All plugins must implement the compliance.Plugin interface:

import (
    "github.com/EvilBit-Labs/opnDossier/internal/compliance"
    common "github.com/EvilBit-Labs/opnDossier/pkg/model"
)

type Plugin interface {
    Name() string                    // Unique plugin identifier
    Version() string                 // Plugin version
    Description() string             // Human-readable description
    RunChecks(device *common.CommonDevice) []compliance.Finding // Execute compliance checks (panic-safe)
    GetControls() []compliance.Control   // Return all controls
    GetControlByID(id string) (*compliance.Control, error) // Get specific control
    ValidateConfiguration() error    // Validate plugin config
}

Note: The audit engine wraps RunChecks() calls in panic recovery, so a panicking plugin will not crash the audit process. However, plugins should still handle errors properly and return findings or empty slices rather than panicking, as panic recovery is a safety mechanism, not a substitute for good error handling.

The Finding struct is generic and uses References, Tags, and Metadata fields:

// compliance.Finding
Type           string            // Category (e.g., "compliance")
Severity       common.Severity   // Severity level: use constants like common.SeverityCritical, common.SeverityHigh, etc.
Title          string
Description    string
Recommendation string
Component      string
Reference      string            // Single control ID reference
References     []string          // Multiple control ID references
Tags           []string
Metadata       map[string]string

Note: compliance.Finding is a type alias for the canonical analysis.Finding type defined in internal/analysis/finding.go.

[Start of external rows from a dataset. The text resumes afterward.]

omit [Fintype n] [DecidableEq n] in
/-- **Smallness bookkeeping**: under `twoLevelSmall d L·x ≤ 1`, `0 ≤ x`, `1 ≤ L`: the lift smallness `liftSmall d L·x ≤ 1`,
the Prop. 1 radius is at most `2L²x`, and the lift smallness ONE LEVEL UP `liftSmall d L·(prop1Radius x) ≤ 1`. [folklore] -/
theorem smallness_of_twoLevelSmall {L : ℕ} (hL : 1 ≤ L) {x : ℝ} (hx : 0 ≤ x) (h : twoLevelSmall d L * x ≤ 1) :
    liftSmall d L * x ≤ 1 ∧ 0 ≤ prop1Radius d L x ∧ prop1Radius d L x ≤ 2 * (L : ℝ) ^ 2 * x
      ∧ liftSmall d L * prop1Radius d L x ≤ 1 := by
  have hL1 : (1 : ℝ) ≤ L := by exact_mod_cast hL
  have hLd : (1 : ℝ) ≤ (L : ℝ) ^ d := one_le_pow₀ hL1
  have hL2 : (1 : ℝ) ≤ (L : ℝ) ^ 2 := one_le_pow₀ hL1
  have hd0 : (0 : ℝ) ≤ d := Nat.cast_nonneg d
  have hD : (4 : ℝ) ≤ ((d : ℝ) + 1) * ((d : ℝ) + 4) := by nlinarith
  unfold twoLevelSmall at h
  have hpow : (L : ℝ) ^ (d + 4) = (L : ℝ) ^ d * (L : ℝ) ^ 2 * (L : ℝ) ^ 2 := by ring
  rw [hpow] at h
  -- the basic product `X = (d+1)(d+4) L² x ≤ 1/512`
  set X : ℝ := ((d : ℝ) + 1) * ((d : ℝ) + 4) * (L : ℝ) ^ 2 * x with hX
  have hX0 : 0 ≤ X := by positivity
  have hXd : 0 ≤ (L : ℝ) ^ d * X := by positivity
  have h1 : 65536 * (((d : ℝ) + 1) * ((d : ℝ) + 4)) * ((L : ℝ) ^ d * (L : ℝ) ^ 2) * X ≤ 1 := by
    have : 65536 * (((d : ℝ) + 1) * ((d : ℝ) + 4)) * ((L : ℝ) ^ d * (L : ℝ) ^ 2) * X
        = 65536 * ((d : ℝ) + 1) ^ 2 * ((d : ℝ) + 4) ^ 2 * ((L : ℝ) ^ d * (L : ℝ) ^ 2 * (L : ℝ) ^ 2) * x := by
      rw [hX]; ring
    rw [this]; exact h
  have hD1 : (1 : ℝ) ≤ ((d : ℝ) + 1) * ((d : ℝ) + 4) := by linarith
  have hDL : (1 : ℝ) ≤ ((d : ℝ) + 1) * ((d : ℝ) + 4) * (L : ℝ) ^ 2 := one_le_mul_of_one_le_of_one_le hD1 hL2
  have hLL : (1 : ℝ) ≤ (L : ℝ) ^ d * (L : ℝ) ^ 2 := one_le_mul_of_one_le_of_one_le hLd hL2
  -- `65536 L^d X ≤ 1`
  have hA : 65536 * ((L : ℝ) ^ d * X) ≤ 1 := by
    have hle : (L : ℝ) ^ d * X * 1 ≤ (L : ℝ) ^ d * X * (((d : ℝ) + 1) * ((d : ℝ) + 4) * (L : ℝ) ^ 2) :=
      mul_le_mul_of_nonneg_left hDL hXd
    have e : 65536 * (((d : ℝ) + 1) * ((d : ℝ) + 4)) * ((L : ℝ) ^ d * (L : ℝ) ^ 2) * X
        = 65536 * ((L : ℝ) ^ d * X * (((d : ℝ) + 1) * ((d : ℝ) + 4) * (L : ℝ) ^ 2)) := by ring
    rw [e] at h1
    linarith
  -- `65536 D X ≤ 1`
  have hB : 65536 * ((((d : ℝ) + 1) * ((d : ℝ) + 4)) * X) ≤ 1 := by
    have hDX : 0 ≤ (((d : ℝ) + 1) * ((d : ℝ) + 4)) * X := by positivity
    have hle : (((d : ℝ) + 1) * ((d : ℝ) + 4)) * X * 1 ≤ (((d : ℝ) + 1) * ((d : ℝ) + 4)) * X * ((L : ℝ) ^ d * (L : ℝ) ^ 2) :=
      mul_le_mul_of_nonneg_left hLL hDX
    have e : 65536 * (((d : ℝ) + 1) * ((d : ℝ) + 4)) * ((L : ℝ) ^ d * (L : ℝ) ^ 2) * X
        = 65536 * ((((d : ℝ) + 1) * ((d : ℝ) + 4)) * X * ((L : ℝ) ^ d * (L : ℝ) ^ 2)) := by ring
    rw [e] at h1
    linarith
  -- `65536 L^d L² X ≤ 1`
  have hC : 65536 * (((L : ℝ) ^ d * (L : ℝ) ^ 2) * X) ≤ 1 := by
    have hLX : 0 ≤ ((L : ℝ) ^ d * (L : ℝ) ^ 2) * X := by positivity
    have hle : ((L : ℝ) ^ d * (L : ℝ) ^ 2) * X * 1 ≤ ((L : ℝ) ^ d * (L : ℝ) ^ 2) * X * (((d : ℝ) + 1) * ((d : ℝ) + 4)) :=
      mul_le_mul_of_nonneg_left hD1 hLX
    have e : 65536 * (((d : ℝ) + 1) * ((d : ℝ) + 4)) * ((L : ℝ) ^ d * (L : ℝ) ^ 2) * X
        = 65536 * (((L : ℝ) ^ d * (L : ℝ) ^ 2) * X * (((d : ℝ) + 1) * ((d : ℝ) + 4))) := by ring
    rw [e] at h1
    linarith
  -- the radius bound `226·64·X² ≤ L² x`
  have hrad : prop1Radius d L x ≤ 2 * (L : ℝ) ^ 2 * x := by
    unfold prop1Radius
    have e : 226 * (8 * ((d : ℝ) + 1) * ((d : ℝ) + 4) * (L : ℝ) ^ 2 * x) ^ 2 = 14464 * X * X := by rw [hX]; ring
    rw [e]
    have h3 : 14464 * ((((d : ℝ) + 1) * ((d : ℝ) + 4)) * X) ≤ 1 := by linarith
    have h4 : (L : ℝ) ^ 2 * x * (14464 * ((((d : ℝ) + 1) * ((d : ℝ) + 4)) * X)) ≤ (L : ℝ) ^ 2 * x * 1 :=
      mul_le_mul_of_nonneg_left h3 (by positivity)
    have e2 : (L : ℝ) ^ 2 * x * (14464 * ((((d : ℝ) + 1) * ((d : ℝ) + 4)) * X)) = 14464 * X * X := by rw [hX]; ring
    rw [e2] at h4
    linarith
  refine ⟨?_, by unfold prop1Radius; positivity, hrad, ?_⟩
  · have e : liftSmall d L * x = 32768 * ((L : ℝ) ^ d * X) := by unfold liftSmall; rw [hX]; ring
    rw [e]
    linarith
  · have h5 : liftSmall d L * (2 * (L : ℝ) ^ 2 * x) ≤ 1 := by
      have e : liftSmall d L * (2 * (L : ℝ) ^ 2 * x) = 65536 * (((L : ℝ) ^ d * (L : ℝ) ^ 2) * X) := by
        unfold liftSmall; rw [hX]; ring
      rw [e]
      exact hC
    have hmono : liftSmall d L * prop1Radius d L x ≤ liftSmall d L * (2 * (L : ℝ) ^ 2 * x) :=
      mul_le_mul_of_nonneg_left hrad (by unfold liftSmall; positivity)
    exact hmono.trans h5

This architectural change unifies finding representations across the audit, compliance, and processor modules, ensuring consistency throughout the codebase. Plugins should continue to import github.com/EvilBit-Labs/opnDossier/internal/compliance and use compliance.Finding, which remains fully compatible.

Creating a New Plugin

Step 1: Plugin Structure

For static plugins, create a new directory in internal/plugins/:

internal/plugins/
├── stig/
│   └── stig.go
├── sans/
│   └── sans.go
├── firewall/
│   └── firewall.go
└── your_plugin/
    └── your_plugin.go

For dynamic plugins, create a new Go module or directory with a main package.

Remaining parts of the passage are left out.